Human paraoxonase 1 (h-PON1) is a serum enzyme that can hydrolyze a variety of substrates. The enzyme exhibits anti-inflammatory, anti-oxidative, anti-atherogenic, anti-diabetic, anti-microbial and organophosphate-hydrolyzing activities. Thus, h-PON1 is a strong candidate for the development of therapeutic intervention against a variety conditions in human. However, the crystal structure of h-PON1 is not solved and the molecular details of how the enzyme hydrolyzes different substrates are not clear yet. Understanding the catalytic mechanism(s) of h-PON1 is important in developing the enzyme for therapeutic use. Literature suggests that R/Q polymorphism at position 192 in h-PON1 dramatically modulates the substrate specificity of the enzyme. In order to understand the role of the amino acid residue at position 192 of h-PON1 in its various hydrolytic activities, site-specific mutagenesis at position 192 was done in this study. The mutant enzymes were produced using Escherichia coli expression system and their hydrolytic activities were compared against a panel of substrates.
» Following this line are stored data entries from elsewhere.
import Summits.MatrixMultiplication.OmegaCensus.DominoZ7Z7Consist10x31Reps
import Summits.MatrixMultiplication.OmegaCensus.DominoZpZpConsistTri
import HarnessLib

/-!
# Cell `(1,10,31)@931` over `ℤ_7²`, moment-consistency route: triangular row verdicts L (12 of 33)

ω-census `pub-omega`, family (b3), seat pub-omega-group gen 27.  Framing: lottery ticket; floor = certified bounds/negative
ranges.  VALUE: kernel instance data of the moment-consistency route (`DominoZpZpConsist*.lean`, G5 of
`HOME/pub-omega-group-g26/FAMILY-B-ADDENDUM-g26.md`) for the census cell `(1,10,31)@931` (`A ↠ ℤ_7 × ℤ_7`, `|A| = 931 = 7·133`);
NOT progress on ω.  Generated by `HOME/pub-omega-group-g27/code/gen_cell.py` from the exact line census of gen 26
(`table_p7_d10_e31.json`, engines E1 = E2), every certificate re-verified by independent integer arithmetic before emission.

Triangular row verdicts `triRow 7 5 Lst L0 i = true` (`Lst = expandLst 7 (lstOfTable tabZ7d10)`, `L0 = l0Z7d10`, row `i` against the
columns `j ≥ i`) for the rows `33 ≤ i < 36` — 3 kernel `decide`s of ≤ 330 pivot pairs each (orders 2..5).
-/

namespace Summit.MatrixMultiplication.OmegaCensus

open ZpZpDomino

namespace ZpZpDomino

set_option maxRecDepth 100000 in
set_option maxHeartbeats 4000000 in
/-- Rows `33 ≤ i < 34` (182 pivot pairs): every pair is DEAD (kernel `decide`). [folklore] -/
theorem triZ7d10_33 : (List.range' 33 1).all (triRow 7 5 (expandLst 7 (lstOfTable tabZ7d10)) l0Z7d10) = true := by
  decide +kernel

set_option maxRecDepth 100000 in
set_option maxHeartbeats 4000000 in
/-- Rows `34 ≤ i < 35` (181 pivot pairs): every pair is DEAD (kernel `decide`). [folklore] -/
theorem triZ7d10_34 : (List.range' 34 1).all (triRow 7 5 (expandLst 7 (lstOfTable tabZ7d10)) l0Z7d10) = true := by
  decide +kernel

set_option maxRecDepth 100000 in
set_option maxHeartbeats 4000000 in
/-- Rows `35 ≤ i < 36` (180 pivot pairs): every pair is DEAD (kernel `decide`). [folklore] -/
theorem triZ7d10_35 : (List.range' 35 1).all (triRow 7 5 (expandLst 7 (lstOfTable tabZ7d10)) l0Z7d10) = true := by
  decide +kernel

/-- Rows `33 ≤ i < 36` of this file together. [folklore] -/
theorem triFZ7d10_L : (List.range' 33 3).all (triRow 7 5 (expandLst 7 (lstOfTable tabZ7d10)) l0Z7d10) = true := by
  have e : List.range' 33 3 = List.range' 33 1 ++ List.range' 34 1 ++ List.range' 35 1 := by decide +kernel
  rw [e]; simp only [List.all_append, triZ7d10_33, triZ7d10_34, triZ7d10_35, Bool.and_self]


end ZpZpDomino

end Summit.MatrixMultiplication.OmegaCensus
Molecular dynamics simulation studies were employed on selected recombinant h-PON1 (rh-PON1) mutants to understand the effect of amino acid substitutions at position 192 on the structural features of the active site of the enzyme. Our results suggest that, depending on the type of substrate, presence of a particular amino acid residue at position 192 differentially alters the micro-environment of the active site of the enzyme resulting in the engagement of different subsets of amino acid residues in the binding and the processing of substrates. The result advances our understanding of the catalytic mechanism of h-PON1.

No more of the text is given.